Once I had a stick the Sidekick didn't seem to atack any more. It might be nice if it joined in the fight as well. Other than that, I was very happy to have it's company. You can upgrade it, too, although I didn't quite figure out how.

About the only other changes listed in the update that I spotted were the hives from which you can get restorative honey. That was a lifesaver - literally. Until I got my hands on a honeycomb I couldn't find any way of recovering health, which was one of the reasons I kept dying.

It seemed to me the world looked more detailed and visually richer but looking at the old screenshots and the new I'm not sure I could stand that observation up. The forests do look denser but that's about it.

One difference I definitely did spot was a change to the recipe for the portal that gets you off your Personal Island. In the old post I make mention of needing "Deep Gold" and having to spend some considerable time and effort delving the caves for it. This time round I only needed iron, not that that was particularly easy to come by, either.

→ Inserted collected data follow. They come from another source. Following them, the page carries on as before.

import Literature.NumberTheory.Rogawski1990.RankOneUnstableRamifiedSignedPairsTorus      -- ★ p844008 (this seat): the tame glue (brings the torus/`H_v` vocabulary, ★ R-0c, ★ cover, ★ S2-ram)
import Literature.NumberTheory.Rogawski1990.RankOneUnstableDeltaSymbolTorusCoordinates  -- ★ p844015 B-p12 (g30): `bc`∕`tc` torus coordinates, `hilbertSymbol`, `toPlace` (brings ★ R-4 p843425)
import HarnessLib

/-!
# (W′-B6) «THE WILD LAW ON THE TORUS» — RE-NORMALISATION of the fold's output to the contract's currency (architect A-p16 RULINGS A-43∕A-44)

Topic `NumberTheory/Rogawski1990`; namespace `Literature.NumberTheory.Rogawski1990`.  THEOREMS ONLY (no definition, no instance, no notation, no named fact, no `sorry`);
kernel lane `--supports stmt-HodgeConjecture-24833`.  The ★ fold `exists_wildLaw_torus_of_shellLaws{,_of_le}` (p844200∕p844308) outputs the sign as `(bc t · c₀, θ)_v` and the
depth as `|ι_w bc t| = exp(−(2·oβ t + k₀))` with the (B6-O) constants `c₀`, `k₀ = 2·k₁` (★ A-p03 p844273: `c₀ = 2(τ_E − σ_w τ_E)∕η`, `k₀ = 2·ord_v(2c)`); the W′ END head
(F0P3a-p03 (g13), CERT 4f098f3a) consumes the contract currency `κβ t = ((bc t, θ)_v : ℂ)`, `|ι_w bc t| = exp(−2·oβ t)`.  This file is the three-line bridge, kernel-checked once:
`exists_wildLaw_of_fold` — split the symbol (★ `hilbertSymbol_adicCompletion_mul_left`), shift the depth by `k₁` (`Int.toNat`, needs `0 ≤ oβ t + k₁` on the deep locus), absorb
`(c₀, θ)_v · q^{−k₁}` into `W` (eventual constancy is stable under constants).  The full head `exists_wildLaw_torus` (v3 stub `F0/P3/F0P3-p01/g14/WILD-B6-CONTRACT.statement.v3…`)
= `obtain` (B6-H) ★ A-p13 p844255 + (B6-V) B-p14 `exists_wildValueLaws` + (B6-W) ★ B-p04 p844135 + (B6-O) A-p03 FILE B ⟶ ★ fold `_of_le` ⟶ THIS ⟶ `exact`.
HONEST LABEL: HC_CM is proved only modulo the 2 remaining named inputs (hLiu418, h413) until rung 0 closes.
-/

set_option autoImplicit false

noncomputable section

If I get a moment, I'm going to log my original character in and see if there's anything new for her to do. As the passage I quoted earlier confirms, the main reason I stopped last time was that I ran out of options. Maybe the new Adventure Journal will have some suggestions.

It's very good to see that development on the game is still progressing, especially given the circumstances. I hope everyone at Elteria Team, including Alice, who was kind enough to drop by and leave a comment on the original post, is safe and well. Let's hope for calmer, brighter days ahead, when the team behind Elteria Adventures can put all their efforts into making something we can all enjoy, rather than playing their own real life survival game.